Freelance essentials to get in place before making the switch
Before you make the leap, there are some freelance essentials that you should have before you launch your new freelance career.
While sometimes boring and time-consuming to set up, the more work you put into getting these essentials set up now, the easier your life will be once you get into the more important aspects of getting your client work done and keeping them happy!
Freelance Bank Account
First off, the exciting bit! Where the funds go when you get paid by your clients.
The Santander Start Up Business Account offers unlimited free day-to-day transactions for a year – or 18 months if you’re already a Santander customer. After the end of the free period, you can choose from four different fees between £7.50 and £40 per month depending on monthly cash deposit withdrawal limits.
NatWest’s Start-ups package has two years of free unlimited transaction banking.
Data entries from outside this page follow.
import Literature.Probability.Process.LocalRubberHardCore
import Mathlib.Topology.MetricSpace.Closeds
import Mathlib.Topology.MetricSpace.ProperSpace
import HarnessLib

/-!
# Compactness of the local rubber topology (Baake–Lenz Thm 3 / Lenz–Stollmann Thm 1.2)

Topic: `Literature/Probability/Process`. Sequel of `LocalRubberMetric.lean`,
`LocalRubberHardCore.lean` (definition request `defn-LocallyMatches`, part (2): "compact metrisable
for `δ > 0`").

* `LocalConfig.instCompactSpace` — for a PROPER normed group `E` (e.g. `ℝᵈ`) the space
  `LocalConfig E` of all point configurations with the local rubber (pseudo)metric is COMPACT:
  every sequence of configurations has a locally convergent subsequence. This is
  [BaakeLenz2004, §4 Thm 3] (closed subsets of a σ-compact LCA group, uniformity proof) and
  [LenzStollmann2002, §1 Thm 1.2] (closed subsets of `ℝᵈ`), whose proof we follow: the closed
  traces `closure (S ∩ B̄(0, k))` live in the hyperspace of closed subsets of the compact ball
  `B̄(0, k)` with the Hausdorff distance, which is compact (Mathlib: `Closeds.compactSpace`); one
  diagonal subsequence (here: sequential compactness of the countable product) makes all traces
  converge, to `Λ_k` say, and `C = ⋃ₖ Λ_k` is the local limit, because `C ∩ B(0, k) ⊆ Λ_k ⊆ C`
  (`mem_limitTrace_of_norm_lt`). No separation or closedness hypothesis is needed
  (Lenz–Stollmann: "interestingly, no additional properties are needed for compactness").
* `LocalConfig.isCompact_setOf_rooted_separated` — consequently, for `δ > 0` the rooted
  `δ`-hard-core configurations `{S | 0 ∈ S ∧ S δ-separated}` (the carrier of the laws in
  `IsRootedHardCore δ`, `isRootedHardCore_toMeasure_iff`) form a COMPACT set
  [BaakeLenz2004, §4 Prop. 4]; with `LocalConfig.instPseudoMetricSpace` this is the "compact
  metrisable space of rooted hard-core configurations" on which Benjamini–Schramm limits of finite
  configurations seen from a typical point are extracted (Prokhorov).
* `LocalConfig.eq_of_isClosed_of_dist_eq_zero` — on CLOSED configurations the rubber pseudometric
  is a metric (Baake–Lenz Thm 3: the LRT is Hausdorff).

## References
* M. Baake, D. Lenz, Ergodic Theory Dynam. Systems 24 (2004), §4 Thm 3, Prop. 4. [BaakeLenz2004]
* D. Lenz, P. Stollmann, *Delone dynamical systems and associated random operators* (2003),
  arXiv:math-ph/0202042, §1 Thm 1.2 (proof via Hausdorff metric on `𝒦(B_{k+1/2})` and a diagonal
  argument). [LenzStollmann2002]
-/

noncomputable section

open _root_.MeasureTheory Set Filter Metric TopologicalSpace
open scoped _root_.Topology ENNReal

namespace Literature.Probability.Process

namespace LocalConfig

section Closeds

variable {E : Type*} [EMetricSpace E]

/-- The closed subsets of a compact set `K` form a compact subset of the hyperspace `Closeds E`
(Hausdorff edistance): it is the isometric image of the compact hyperspace `Closeds K`.
[folklore] -/
theorem isCompact_setOf_closeds_subset {K : Set E} (hK : IsCompact K) :
    IsCompact {F : Closeds E | (F : Set E) ⊆ K} := by
  haveI : CompactSpace K := isCompact_iff_compactSpace.1 hK
  have hKc : IsClosed K := hK.isClosed
  -- the isometric push-forward `Closeds K → Closeds E`
  let Φ : Closeds K → Closeds E := fun F =>
    ⟨((↑) : K → E) '' (F : Set K), (hKc.isClosedEmbedding_subtypeVal.isClosedMap _ F.isClosed)⟩
  have hΦ : Isometry Φ := fun F G => by
    rw [Closeds.edist_eq, Closeds.edist_eq]
    exact hausdorffEDist_image isometry_subtype_coe
  have hrange : {F : Closeds E | (F : Set E) ⊆ K} = range Φ := by
    ext F
    constructor
    · intro hF
      refine ⟨⟨((↑) : K → E) ⁻¹' (F : Set E), F.isClosed.preimage continuous_subtype_val⟩, ?_⟩
      ext x
      simp only [Φ, Closeds.coe_mk, mem_image, mem_preimage, Subtype.exists, exists_and_right,
        exists_eq_right, SetLike.mem_coe]
      exact ⟨fun ⟨_, h⟩ => h, fun h => ⟨hF h, h⟩⟩
    · rintro ⟨G, rfl⟩
      rintro _ ⟨x, -, rfl⟩
      exact x.2
  rw [hrange]
  exact isCompact_range hΦ.continuous

end Closeds

section Compact

variable {E : Type*} [NormedAddCommGroup E]

/-- The closed trace of a configuration on the ball `B̄(0, k)`, as a point of the hyperspace
`Closeds E`. [folklore] -/
def closedTrace (k : ℕ) (S : Set E) : Closeds E :=
  ⟨closure (S ∩ closedBall (0 : E) k), isClosed_closure⟩

/-- The closed trace on `B̄(0, k)` is contained in `B̄(0, k)`. [folklore] -/
theorem coe_closedTrace_subset (k : ℕ) (S : Set E) :
    (closedTrace k S : Set E) ⊆ closedBall (0 : E) k :=
  closure_minimal inter_subset_right isClosed_closedBall

/-- Points of the configuration in `B̄(0, k)` lie in the closed trace. [folklore] -/
theorem mem_closedTrace {k : ℕ} {S : Set E} {x : E} (hx : x ∈ S) (hxk : ‖x‖ ≤ k) :
    x ∈ (closedTrace k S : Set E) :=
  subset_closure ⟨hx, mem_closedBall_zero_iff.2 hxk⟩

/-- Points of the closed trace are approximated by points of `S ∩ B̄(0, k)`. [folklore] -/
theorem exists_mem_of_mem_closedTrace {k : ℕ} {S : Set E} {x : E}
    (hx : x ∈ (closedTrace k S : Set E)) {η : ℝ} (hη : 0 < η) :
    ∃ y ∈ S, ‖y‖ ≤ k ∧ dist x y < η := by
  obtain ⟨y, ⟨hyS, hyk⟩, hxy⟩ := Metric.mem_closure_iff.1 hx η hη
  exact ⟨y, hyS, mem_closedBall_zero_iff.1 hyk, hxy⟩

/-- **Diagonal extraction** (the heart of Lenz–Stollmann Thm 1.2): every sequence of
configurations has a subsequence along which, for EVERY `k`, the closed traces on `B̄(0, k)`
converge in Hausdorff edistance to closed sets `Λ k ⊆ B̄(0, k)`. (Sequential compactness of the
countable product of the compact hyperspaces `{F : Closeds E | F ⊆ B̄(0, k)}`.)
[cite: LenzStollmann2002, §1 Thm 1.2 (proof)] -/
theorem exists_subseq_tendsto_closedTrace [ProperSpace E] (u : ℕ → Set E) :
    ∃ Λ : ℕ → Closeds E, ∃ φ : ℕ → ℕ, StrictMono φ ∧ (∀ k, (Λ k : Set E) ⊆ closedBall (0 : E) k) ∧
      ∀ k, ∀ η : ℝ, 0 < η → ∀ᶠ j in atTop,
        hausdorffEDist (closedTrace k (u (φ j)) : Set E) (Λ k) < ENNReal.ofReal η := by
  have hK : ∀ k : ℕ, IsCompact {F : Closeds E | (F : Set E) ⊆ closedBall (0 : E) k} := fun k =>
    isCompact_setOf_closeds_subset (isCompact_closedBall _ _)
  haveI : ∀ k : ℕ, CompactSpace {F : Closeds E // (F : Set E) ⊆ closedBall (0 : E) k} := fun k =>
    isCompact_iff_compactSpace.1 (hK k)
  let x : ℕ → ∀ k : ℕ, {F : Closeds E // (F : Set E) ⊆ closedBall (0 : E) k} := fun j k =>
    ⟨closedTrace k (u j), coe_closedTrace_subset k (u j)⟩
  obtain ⟨L, φ, hφ, hL⟩ := CompactSpace.tendsto_subseq x
  refine ⟨fun k => (L k : Closeds E), φ, hφ, fun k => (L k).2, fun k η hη => ?_⟩
  have hk : Tendsto (fun j => (x (φ j) k : Closeds E)) atTop (𝓝 (L k : Closeds E)) :=
    tendsto_subtype_rng.1 ((tendsto_pi_nhds.1 hL) k)
  have := (EMetric.tendsto_nhds.1 hk) (ENNReal.ofReal η) (by simpa using hη)
  filter_upwards [this] with j hj
  rwa [Closeds.edist_eq] at hj

/-- The local limit candidate: the union of the limit traces. [folklore] -/
def limitTrace (Λ : ℕ → Closeds E) : Set E :=
  ⋃ k, (Λ k : Set E)

/-- **Consistency of the limit traces** (`C ∩ B(0,k) ⊆ Λ_k`, Lenz–Stollmann's `(*)`): along a
subsequence as in `exists_subseq_tendsto_closedTrace`, a point of ANY limit trace of norm `< k`
belongs to the `k`-th limit trace. (It is approximated by configuration points of norm `< k`,
which lie in the `k`-traces, which converge to `Λ k`; `Λ k` is closed.)
[cite: LenzStollmann2002, §1 Thm 1.2 (proof, (*))] -/
theorem mem_limitTrace_of_norm_lt {v : ℕ → Set E} {Λ : ℕ → Closeds E}
    (hΛ : ∀ k, ∀ η : ℝ, 0 < η → ∀ᶠ j in atTop,
      hausdorffEDist (closedTrace k (v j) : Set E) (Λ k) < ENNReal.ofReal η)
    {k : ℕ} {q : E} (hq : q ∈ limitTrace Λ) (hqk : ‖q‖ < k) : q ∈ (Λ k : Set E) := by
  obtain ⟨m, hqm⟩ := mem_iUnion.1 hq
  -- `infEdist q (Λ k) ≤ 3η` for every small `η > 0`
  have key : ∀ η : ℝ, 0 < η → 2 * η ≤ k - ‖q‖ →
      infEDist q (Λ k : Set E) ≤ ENNReal.ofReal (3 * η) := fun η hη hηk => by
    obtain ⟨j, hjm, hjk⟩ := ((hΛ m η hη).and (hΛ k η hη)).exists
    -- a point of the `m`-trace near `q`, then a configuration point near it
    obtain ⟨a, ha, hqa⟩ := exists_edist_lt_of_hausdorffEDist_lt hqm
      (by rwa [hausdorffEDist_comm] at hjm)
    rw [edist_lt_ofReal] at hqa
    obtain ⟨a', ha'S, -, haa'⟩ := exists_mem_of_mem_closedTrace ha hη
    have hqa' : dist q a' < 2 * η := by
      have := dist_triangle q a a'
      linarith
    have ha'k : ‖a'‖ ≤ k := by
      have h1 : ‖a'‖ ≤ ‖q‖ + dist q a' := by
        have := dist_triangle a' q 0
        rw [dist_zero_right, dist_zero_right, dist_comm] at this
        linarith
      linarith
    have ha'tr : a' ∈ (closedTrace k (v j) : Set E) := mem_closedTrace ha'S ha'k
    calc infEDist q (Λ k : Set E)
        ≤ infEDist q (closedTrace k (v j) : Set E) +
            hausdorffEDist (closedTrace k (v j) : Set E) (Λ k) :=
          infEDist_le_infEDist_add_hausdorffEDist
      _ ≤ ENNReal.ofReal (2 * η) + ENNReal.ofReal η := by
          refine add_le_add ?_ hjk.le
          refine (infEDist_le_edist_of_mem ha'tr).trans ?_
          rw [edist_dist]
          exact ENNReal.ofReal_le_ofReal hqa'.le
      _ = ENNReal.ofReal (3 * η) := by
          rw [← ENNReal.ofReal_add (by linarith) hη.le]
          ring_nf
  have h0 : infEDist q (Λ k : Set E) = 0 := by
    refine le_antisymm (ENNReal.le_of_forall_pos_le_add fun ε hε _ => ?_) zero_le
    rw [zero_add]
    have hgap : 0 < (k : ℝ) - ‖q‖ := by linarith
    set η := min ((ε : ℝ) / 3) ((k - ‖q‖) / 2) with hη_def
    have hη : 0 < η := lt_min (by positivity) (by positivity)
    have hηk : 2 * η ≤ k - ‖q‖ := by
      have := min_le_right ((ε : ℝ) / 3) ((k - ‖q‖) / 2)
      linarith
    refine (key η hη hηk).trans ?_
    have h3 : 3 * η ≤ ε := by
      have := min_le_left ((ε : ℝ) / 3) ((k - ‖q‖) / 2)
      linarith
    calc ENNReal.ofReal (3 * η) ≤ ENNReal.ofReal (ε : ℝ) := ENNReal.ofReal_le_ofReal h3
      _ = ε := ENNReal.ofReal_coe_nnreal
  have := mem_closure_iff_infEDist_zero.2 h0
  rwa [(Λ k).isClosed.closure_eq] at this

/-- **Local convergence to the union of the limit traces**: along a subsequence as in
`exists_subseq_tendsto_closedTrace`, the configurations converge in the local rubber topology to
`C = ⋃ₖ Λ_k`. [cite: LenzStollmann2002, §1 Thm 1.2 (proof)] -/
theorem tendsto_limitTrace {v : ℕ → Set E} {Λ : ℕ → Closeds E}
    (hΛ : ∀ k, ∀ η : ℝ, 0 < η → ∀ᶠ j in atTop,
      hausdorffEDist (closedTrace k (v j) : Set E) (Λ k) < ENNReal.ofReal η) :
    Tendsto (fun j => (LocalConfig.mk (v j) : LocalConfig E)) atTop
      (𝓝 (LocalConfig.mk (limitTrace Λ))) := by
  rw [tendsto_iff_locallyMatches]
  simp only [coe_mk]
  intro R ε hε
  obtain ⟨k, hk⟩ := exists_nat_gt R
  filter_upwards [hΛ k (ε / 2) (half_pos hε)] with j hj
  refine ⟨fun p hp hpR => ?_, fun q hq hqR => ?_⟩
  · -- a configuration point `p` in the ball: in the `k`-trace, hence near `Λ k ⊆ C`
    have hptr : p ∈ (closedTrace k (v j) : Set E) := mem_closedTrace hp (by linarith)
    obtain ⟨c, hc, hpc⟩ := exists_edist_lt_of_hausdorffEDist_lt hptr hj
    rw [edist_lt_ofReal] at hpc
    refine ⟨c, mem_iUnion.2 ⟨k, hc⟩, ?_⟩
    rw [dist_comm]
    linarith
  · -- a limit point `q` in the ball: in `Λ k`, hence near the `k`-trace, hence near `v j`
    have hqk : q ∈ (Λ k : Set E) := mem_limitTrace_of_norm_lt hΛ hq (by linarith)
    obtain ⟨a, ha, hqa⟩ := exists_edist_lt_of_hausdorffEDist_lt hqk
      (by rwa [hausdorffEDist_comm] at hj)
    rw [edist_lt_ofReal] at hqa
    obtain ⟨a', ha'S, -, haa'⟩ := exists_mem_of_mem_closedTrace ha (half_pos hε)
    refine ⟨a', ha'S, ?_⟩
    have := dist_triangle q a a'
    linarith

/-- **Compactness of the local rubber topology** (Baake–Lenz Thm 3; Lenz–Stollmann Thm 1.2): for a
proper normed group `E`, every sequence of point configurations of `E` has a subsequence
converging in the local rubber topology; `LocalConfig E` is a compact pseudometric space.
[cite: BaakeLenz2004, §4 Thm 3] -/
theorem exists_tendsto_subseq [ProperSpace E] (u : ℕ → LocalConfig E) :
    ∃ C : LocalConfig E, ∃ φ : ℕ → ℕ, StrictMono φ ∧ Tendsto (u ∘ φ) atTop (𝓝 C) := by
  obtain ⟨Λ, φ, hφ, -, hΛ⟩ :=
    exists_subseq_tendsto_closedTrace (E := E) (fun j => ((u j : LocalConfig E) : Set E))
  refine ⟨LocalConfig.mk (limitTrace Λ), φ, hφ, ?_⟩
  have h : Tendsto (fun j => (LocalConfig.mk ((u (φ j) : LocalConfig E) : Set E) : LocalConfig E))
      atTop (𝓝 (LocalConfig.mk (limitTrace Λ))) :=
    tendsto_limitTrace (v := fun j => ((u (φ j) : LocalConfig E) : Set E)) hΛ
  refine h.congr fun j => ?_
  show LocalConfig.mk ((u (φ j) : LocalConfig E) : Set E) = u (φ j)
  exact mk_coe (u (φ j))

/-- **`LocalConfig E` is compact** for proper `E` (Baake–Lenz Thm 3 / Lenz–Stollmann Thm 1.2).
[cite: BaakeLenz2004, §4 Thm 3] -/
instance instCompactSpace [ProperSpace E] : CompactSpace (LocalConfig E) := by
  refine compactSpace_iff_seqCompactSpace.2 ⟨fun u _ => ?_⟩
  obtain ⟨C, φ, hφ, h⟩ := exists_tendsto_subseq u
  exact ⟨C, mem_univ _, φ, hφ, h⟩

end Compact

section HardCoreCompact

variable {E : Type*} [NormedAddCommGroup E] [ProperSpace E]

/-- **The rooted `δ`-hard-core configurations form a compact set** of the local rubber topology
(`δ > 0`): closed (`isClosed_setOf_rooted_separated`) in the compact space `LocalConfig E`.
This is the compact (pseudo)metrisable space of rooted hard-core configurations of the
Benjamini–Schramm construction (Baake–Lenz Prop. 4: `𝒟_V` compact in the LRT).
[cite: BaakeLenz2004, §4 Prop. 4] -/
theorem isCompact_setOf_rooted_separated {δ : ℝ} (hδ : 0 < δ) :
    IsCompact {S : LocalConfig E | (0 : E) ∈ S ∧ ∀ x ∈ S, ∀ y ∈ S, x ≠ y → δ ≤ dist x y} :=
  (isClosed_setOf_rooted_separated hδ).isCompact

/-- The `δ`-separated configurations form a compact set (`δ` arbitrary; for `δ ≤ 0` this is all
of `LocalConfig E`). [cite: BaakeLenz2004, §4 Prop. 4] -/
theorem isCompact_setOf_separated (δ : ℝ) :
    IsCompact {S : LocalConfig E | ∀ x ∈ S, ∀ y ∈ S, x ≠ y → δ ≤ dist x y} :=
  (isClosed_setOf_separated δ).isCompact

end HardCoreCompact

section Closed

variable {E : Type*} [SeminormedAddCommGroup E]

/-- A configuration at rubber distance `0` from `T` lies in the closure of `T`. [folklore] -/
theorem subset_closure_of_dist_eq_zero {S T : LocalConfig E} (h : dist S T = 0) :
    (S : Set E) ⊆ closure (T : Set E) := by
  intro q hq
  rw [Metric.mem_closure_iff]
  intro η hη
  obtain ⟨θ, hθ, hθS⟩ := exists_dist_lt_locallyMatches (E := E) ‖q‖ (half_pos hη)
  obtain ⟨p, hp, hqp⟩ := (hθS S T (by rw [h]; exact hθ)).2 q hq le_rfl
  exact ⟨p, hp, by linarith⟩

/-- **On closed configurations the rubber pseudometric is a metric** (the local rubber topology
is Hausdorff, Baake–Lenz Thm 3): closed configurations at distance `0` are equal.
[cite: BaakeLenz2004, §4 Thm 3] -/
theorem eq_of_isClosed_of_dist_eq_zero {S T : LocalConfig E} (hS : IsClosed (S : Set E))
    (hT : IsClosed (T : Set E)) (h : dist S T = 0) : S = T := by
  refine SetLike.coe_injective (Subset.antisymm ?_ ?_)
  · simpa only [hT.closure_eq] using subset_closure_of_dist_eq_zero h
  · simpa only [hS.closure_eq] using
      subset_closure_of_dist_eq_zero (S := T) (T := S) (by rwa [dist_comm])

/-- Every configuration is at rubber distance `0` from its closure (the pseudometric identifies
exactly a set and its closure). [folklore] -/
theorem dist_closure_eq_zero (S : LocalConfig E) :
    dist S (LocalConfig.mk (closure (S : Set E))) = 0 := by
  refine le_antisymm (le_of_forall_pos_lt_add fun η hη => ?_) dist_nonneg
  rw [zero_add]
  have hm : LocallyMatches (min (η / 2) 1)⁻¹ (min (η / 2) 1) (S : Set E) (closure (S : Set E)) := by
    refine ⟨fun p hp _ => ?_, fun q hq _ => ⟨q, subset_closure hq, ?_⟩⟩
    · obtain ⟨q, hq, hpq⟩ := Metric.mem_closure_iff.1 hp _ (lt_min (half_pos hη) one_pos)
      exact ⟨q, hq, by rw [dist_comm]; exact hpq.le⟩
    · rw [dist_self]
      exact (lt_min (half_pos hη) one_pos).le
  have := dist_le_of_locallyMatches (S := S) (T := LocalConfig.mk (closure (S : Set E)))
    (lt_min (half_pos hη) one_pos) hm
  have h2 : min (η / 2) 1 ≤ η / 2 := min_le_left _ _
  linarith

end Closed

end LocalConfig

end Literature.Probability.Process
After that, you revert to their standard tariff, at which point you pay per transaction. You can open the account if you started trading within the last 12 months, and the company’s turnover is less than £1 million.
These two accounts are effectively just like consumer bank accounts, but for business. The others charge more for you to bank with them or don’t offer the same benefits.
There’s more background reading on Small Business Bank Accounts over on Money Saving Expert.
Depending on the area you work in, you’ll either need general public liability insurance or more comprehensive cover if you work with equipment or on location.
If you do work with expensive equipment or you’re on the road a lot, look for a company that offers automatic cover for your portable equipment and public liability, whether you are: on location, in transit or at your home. Also look for Free of charge cover for accidental loss or damage to office contents and equipment, employers’ liability cover and personal accident insurance.
If you’ve got a laptop or smartphone, make sure to get those covered too – you don’t want to be without either for too long as a freelancer, as they’re more critical to your work than you might think!
An excellent accountant is an essential aspect of your new freelance career and worth every penny you spend on them (and they’ll save you a few pennies too…).
I love using Crunch, the online accountants who have a simple to use online system to log all your day-to-day invoices and expenditure, as well as dedicated telephone and email support for all those niggling queries you have.
(Plus we both get £25 Amazon vouchers if you sign up to Crunch using this link!)
I’ve also worked with The Proactive Accountant, honest and trusted accountants based in London in case you need more human contact for your financial goings on.
How you set your freelance essentials up is down to you and your personal preferences, but these areas and links will hopefully have given you something to think about.
And if you haven’t thought about this yet, there’s no time like the present to get going!